# Would I be crazy?



## ToothyAngler (Mar 18, 2015)

Would I be crazy to head to sargent and fish the surf tomorrow? Wanting to take the father in law for his birthday.


----------



## Sgrem (Oct 5, 2005)

Yes you would be crazy amd dangerous.
Find a protected back area.


----------



## sharkchum (Feb 10, 2012)

The surf down there is still totally fresh from all the rivers dumping in and I haven't caught anything down there in 3 weeks besides hardheads and gafftop. Now there is more rain on the way. If this keeps up there won't be any fish down there until August.


----------



## ToothyAngler (Mar 18, 2015)

sharkchum said:


> The surf down there is still totally fresh from all the rivers dumping in and I haven't caught anything down there in 3 weeks besides hardheads and gafftop. Now there is more rain on the way. If this keeps up there won't be any fish down there until August.


 What if I went to San luis pass you think the weather is just a no go?


----------



## bollomb (Apr 23, 2013)

100 % chance of rain and blowing 15-20... save your money and time. wait for better weather. we cancelled for sat as well


----------



## sharkchum (Feb 10, 2012)

ToothyAngler said:


> What if I went to San luis pass you think the weather is just a no go?
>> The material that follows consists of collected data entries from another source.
import Summits.BirchSwinnertonDyer.BirchSwinnertonDyer.Theorems.ManinLocalTwoThreePShiftEigenBase
import Summits.BirchSwinnertonDyer.BirchSwinnertonDyer.Theorems.ManinLocalTwoThreePShiftStepEigenFermat
import Summits.BirchSwinnertonDyer.BirchSwinnertonDyer.Theorems.ManinLocalTwoThreePShiftStepHeisenbergEigen
import Summits.BirchSwinnertonDyer.BirchSwinnertonDyer.Theorems.ManinLocalTwoThreePShiftEqualiserAllLevels
import HarnessLib

/-!
# The prime-generic EIGEN law `K^ε_p(N) = 0` at every level (`p ≥ 5`, `ε ≠ 0, 1`) and the `p²`-SHIFT equaliser law
# (route `ManinLocalTwoThree`, cell bsd-f2-manin; cruxes C2 stmt-BirchSwinnertonDyer-22967 / C3 stmt-…-22968; LEAD seat p1 gen 12)

* **`shiftEigenTrivialAtP_all`**: for every prime `p ≥ 5`, every `ε ∈ ℤ/p ∖ {0, 1}` and every `N ≥ 1`, an additive `φ : Γ₀(N) → ℤ/p`
  with `φ(a, pb; c, d) = ε·φ(a, b; pc, d)` on `Γ₀(pN)` VANISHES (`ker(π_p^* − ε π_1^*) = 0` on `H¹(Γ₀(N), 𝔽_p)`, Eisenstein part
  included, every `p`-adic valuation of `N`).  Strong induction down the `p`-adic tower: base `p ∤ N` (p2's Serre rigidity, file
  `…PShiftEigenBase`), transfer at `p ∥ N` (`shiftEigenTrivialAtP_mul`), engine + es's explicit-pair argument at `p² ∥ N`
  (`stepEigen_of_not_dvd`), engine + Heisenberg at `p³ ∣ N` (`stepEigen_of_dvd`).  (`p = 3`, `ε = −1`: es's E-es-95/E-es-106, tree
  theorems of the seat's g11; `p = 2`: p3's eigen tower.)
* **`sqShiftInvariantIsDiamondAt_all`** — the `p²`-SHIFT LAW: for `p ≥ 5` and every `N ≥ 1`, every additive `φ : Γ₀(N) → ℤ/p` invariant
  under the `p²`-shift `γ ↦ diag(p²,1) γ diag(p²,1)⁻¹` on `Γ₀(p²N)` is a diamond class (`ShiftEqualiser.ShiftInvariantIsDiamondAt (ZMod p) (p²) N`;
  the `p`-generic E-es-94♯): the defect `ψ = π_p^*φ − π_1^*φ` on `Γ₀(pN)` is a `(−1)`-eigenfunction, hence `0`, so `φ` is `p`-shift
  invariant and the law `K_p = D` (file `…PShiftEqualiserAllLevels`) applies.
Nothing about BSD, Manin's conjecture or C2/C3 is proved here (structure theorems about `Γ₀(N)`).
[cite: DarmonDiamondTaylor1995, Lemma 4.28 (p. 135) (shape: the degeneracy maps on `Γ₀`; the `p ∣ N` laws are the cell's)]
-/

set_option autoImplicit false
set_option linter.dupNamespace false

open scoped MatrixGroups

open CongruenceSubgroup Matrix.SpecialLinearGroup
  Summit.BirchSwinnertonDyer.Rank1Residual.ManinAdditive.NineShiftEqualiser

namespace Summit.BirchSwinnertonDyer.BirchSwinnertonDyer.Theorems.ManinLocalTwoThree

namespace PShiftEngine

open ThreeShiftDescent TwoShift PShiftTransfer
open Summit.BirchSwinnertonDyer.Rank1Residual.ManinAdditive

variable {p : ℕ} [Fact p.Prime]

/-! ### §1. The eigen law at every level -/

/-- **`K^ε_p(N) = 0` for every `N ≥ 1`, every prime `p ≥ 5`, every `ε ≠ 0, 1`** (coefficients `ℤ/p`). [new: assembly] -/
theorem shiftEigenTrivialAtP_all (h5 : 5 ≤ p) {ε : ZMod p} (hε0 : ε ≠ 0) (hε1 : ε ≠ 1) :
    ∀ N : ℕ, 0 < N → ShiftEigenTrivialAtP p N ε := by
  have hp : p.Prime := Fact.out
  have hp2 : p ≠ 2 := by omega
  intro N
  induction N using Nat.strong_induction_on with
  | _ N ih =>
    intro hN
    by_cases hpN : p ∣ N
    · obtain ⟨M, rfl⟩ := hpN
      have hM : 0 < M := Nat.pos_of_mul_pos_left hN
      by_cases hpM : p ∣ M
      · obtain ⟨m, rfl⟩ := hpM
        have hm : 0 < m := Nat.pos_of_mul_pos_left hM
        have hlt : p * m < p * (p * m) := by
          have : 1 * (p * m) < p * (p * m) := Nat.mul_lt_mul_of_pos_right (by omega) hM
          simpa using this
        have hbase : ShiftEigenTrivialAtP p (p * m) ε := ih (p * m) hlt hM
        by_cases hpm : p ∣ m
        · exact stepEigen_of_dvd h5 hm hpm hε0 hbase
        · exact stepEigen_of_not_dvd hp2 hm hpm hε0 hε1 hbase
      · exact shiftEigenTrivialAtP_prime_mul h5 hM hpM hε1
    · exact shiftEigenTrivialAtP_of_not_dvd hN hpN hε1

/-! ### §2. The `p²`-shift law -/

section SqShift

variable {N : ℕ}

omit [Fact p.Prime] in
/-- The degeneracy conjugation `diag(1,1)` (inclusion `Γ₀(pN) ≤ Γ₀(N)`) on an explicit matrix. [folklore] -/
theorem degeneracyConj_one_g0Of (a b c d : ℤ) (hdet : a * d - b * c = 1) (hc : ((p * N : ℕ) : ℤ) ∣ c) (hcN : (N : ℤ) ∣ c) :
    Literature.NumberTheory.EllipticCurves.ModularForms.Gamma0.degeneracyConj N (p * N) 1 ⟨p, by ring⟩ (g0Of a b c d hdet hc) =
      g0Of a b c d hdet hcN := by
  apply Subtype.ext
  rw [Literature.NumberTheory.EllipticCurves.ModularForms.Gamma0.coe_degeneracyConj_one]
  rfl

/-- The degeneracy conjugation `diag(p,1)` on an explicit matrix `(a b; pc₀ d) ↦ (a, pb; c₀, d)`. [folklore] -/
theorem degeneracyConj_p_g0Of (a b c₀ d : ℤ) (hdet : a * d - b * (p * c₀) = 1) (hc : ((p * N : ℕ) : ℤ) ∣ p * c₀) (hcN : (N : ℤ) ∣ c₀) :
    haveI : NeZero p := ⟨(Fact.out : p.Prime).ne_zero⟩
    Literature.NumberTheory.EllipticCurves.ModularForms.Gamma0.degeneracyConj N (p * N) p ⟨1, by ring⟩ (g0Of a b (p * c₀) d hdet hc) =
      g0Of a (p * b) c₀ d (by linear_combination hdet) hcN := by
  have hp : p.Prime := Fact.out
  apply Subtype.ext
  ext i j
  fin_cases i <;> fin_cases j <;>
    simp [Literature.NumberTheory.EllipticCurves.ModularForms.Gamma0.degeneracyConj_apply, g0Of, slOf,
      Int.mul_ediv_cancel_left _ (show (p : ℤ) ≠ 0 by exact_mod_cast hp.ne_zero)]

/-- `−1 ≠ 1` in `ℤ/p` for `p ≥ 3`. [folklore] -/
theorem neg_one_ne_one_zmod (h3 : 3 ≤ p) : (-1 : ZMod p) ≠ 1 := by
  intro h
  have h2 : ((2 : ℕ) : ZMod p) = 0 := by rw [Nat.cast_ofNat]; linear_combination -h
  rw [ZMod.natCast_eq_zero_iff] at h2
  have := Nat.le_of_dvd (by norm_num) h2
  omega

/-- **`p²`-shift invariance implies `p`-shift invariance** (`p ≥ 5`, `N ≥ 1`, coefficients `ℤ/p`): the defect
`ψ = φ∘diag(p,1) − φ` on `Γ₀(pN)` is an additive `(−1)`-eigenfunction of the `p`-shift, hence `0` by `shiftEigenTrivialAtP_all`. [new] -/
theorem isShiftInvariant_of_sq (h5 : 5 ≤ p) (hN : 0 < N) (φ : Gamma0 N → ZMod p) (hadd : ShiftEqualiser.IsAdd φ)
    (hinv : ShiftEqualiser.IsShiftInvariant (((p ^ 2 : ℕ) : ℤ)) φ) : ShiftEqualiser.IsShiftInvariant (p : ℤ) φ := by
  have hp : p.Prime := Fact.out
  haveI : NeZero p := ⟨hp.ne_zero⟩
  set δp := Literature.NumberTheory.EllipticCurves.ModularForms.Gamma0.degeneracyConj N (p * N) p ⟨1, by ring⟩ with hδp
  set δ1 := Literature.NumberTheory.EllipticCurves.ModularForms.Gamma0.degeneracyConj N (p * N) 1 ⟨p, by ring⟩ with hδ1
  set ψ : Gamma0 (p * N) → ZMod p := fun γ => φ (δp γ) - φ (δ1 γ) with hψ
  have hψadd : IsAdd ψ := by
    intro γ δ
    simp only [hψ, map_mul, hadd (δp γ) (δp δ), hadd (δ1 γ) (δ1 δ)]
    ring
  have hψeig : IsShiftEigenP p (-1 : ZMod p) ψ := by
    intro a b c d hdet hc
    obtain ⟨c₀, rfl⟩ : (p : ℤ) ∣ c := dvd_trans ⟨(N : ℤ), by push_cast; ring⟩ hc
    have hcN : (N : ℤ) ∣ c₀ := by
      have h := hc; push_cast at h
      exact Int.dvd_of_mul_dvd_mul_left (by exact_mod_cast hp.ne_zero) h
    have hpc : ((p * N : ℕ) : ℤ) ∣ p * (p * c₀) := Dvd.dvd.mul_left hc p
    -- the four conjugates
    have e1 : δp (g0Of a (p * b) (p * c₀) d (by linear_combination hdet) hc) =
        g0Of a (p * (p * b)) c₀ d (by linear_combination hdet) hcN := degeneracyConj_p_g0Of a (p * b) c₀ d _ hc hcN
    have e2 : δ1 (g0Of a (p * b) (p * c₀) d (by linear_combination hdet) hc) =
        g0Of a (p * b) (p * c₀) d (by linear_combination hdet) (Dvd.dvd.mul_left hcN p) := degeneracyConj_one_g0Of _ _ _ _ _ hc _
    have e3 : δp (g0Of a b (p * (p * c₀)) d hdet hpc) = g0Of a (p * b) (p * c₀) d (by linear_combination hdet) (Dvd.dvd.mul_left hcN p) :=
      degeneracyConj_p_g0Of a b (p * c₀) d hdet hpc _
    have e4 : δ1 (g0Of a b (p * (p * c₀)) d hdet hpc) = g0Of a b (p * (p * c₀)) d hdet (Dvd.dvd.mul_left (Dvd.dvd.mul_left hcN p) p) :=
      degeneracyConj_one_g0Of _ _ _ _ _ hpc _
    -- `p²`-shift invariance applied to `(a, b; c₀, d)`
    have key := hinv a b c₀ d (by push_cast; linear_combination hdet) hcN
    have key' : φ (g0Of a (p * (p * b)) c₀ d (by linear_combination hdet) hcN) =
        φ (g0Of a b (p * (p * c₀)) d hdet (Dvd.dvd.mul_left (Dvd.dvd.mul_left hcN p) p)) := by
      convert key using 2 <;> exact g0Of_congr rfl (by push_cast; ring) (by push_cast; ring) rfl _ _ _ _
    simp only [hψ]
    rw [e1, e2, e3, e4, key']
    ring
  have hψ0 := shiftEigenTrivialAtP_all h5 (ε := (-1 : ZMod p)) (neg_ne_zero.mpr one_ne_zero) (neg_one_ne_one_zmod (by omega))
    (p * N) (Nat.mul_pos hp.pos hN) ψ hψadd hψeig
  intro a b c d hdet hc
  have hpc : ((p * N : ℕ) : ℤ) ∣ p * c := by push_cast; exact mul_dvd_mul_left (p : ℤ) hc
  have h0 := hψ0 (g0Of a b (p * c) d hdet hpc)
  simp only [hψ] at h0
  rw [degeneracyConj_p_g0Of a b c d hdet hpc hc, degeneracyConj_one_g0Of a b (p * c) d hdet hpc (Dvd.dvd.mul_left hc p)] at h0
  exact sub_eq_zero.mp h0

/-- **THE `p²`-SHIFT EQUALISER LAW (`p ≥ 5`, every level `N ≥ 1`)**: every additive `φ : Γ₀(N) → ℤ/p` invariant under the `p²`-shift on
`Γ₀(p²N)` is a diamond class — `ker(π₁^* − π_{p²}^*) = Hom((ℤ/N)ˣ, 𝔽_p) ∘ d` on `H¹(Γ₀(N), 𝔽_p)`. [new: the `p`-generic E-es-94♯] -/
theorem sqShiftInvariantIsDiamondAt_all (h5 : 5 ≤ p) (N : ℕ) (hN : 0 < N) :
    ShiftEqualiser.ShiftInvariantIsDiamondAt (ZMod p) ((p ^ 2 : ℕ) : ℤ) N := fun φ hadd hinv =>
  shiftInvariantIsDiamondAt_all h5 N hN φ hadd (isShiftInvariant_of_sq h5 hN φ hadd hinv)

end SqShift

end PShiftEngine

end Summit.BirchSwinnertonDyer.BirchSwinnertonDyer.Theorems.ManinLocalTwoThree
The water is salty by the pass, but it's gonna be storming for the next 3 days and the south wind is gonna be blowing 20+mph, not the best time to plan a trip to the surf. Don't let the wind or the rain scare you off, the fish still have to feed regardless, but the lightning is a different story.


----------



## ToothyAngler (Mar 18, 2015)

Sucks but prolly gonna gave to cancel


----------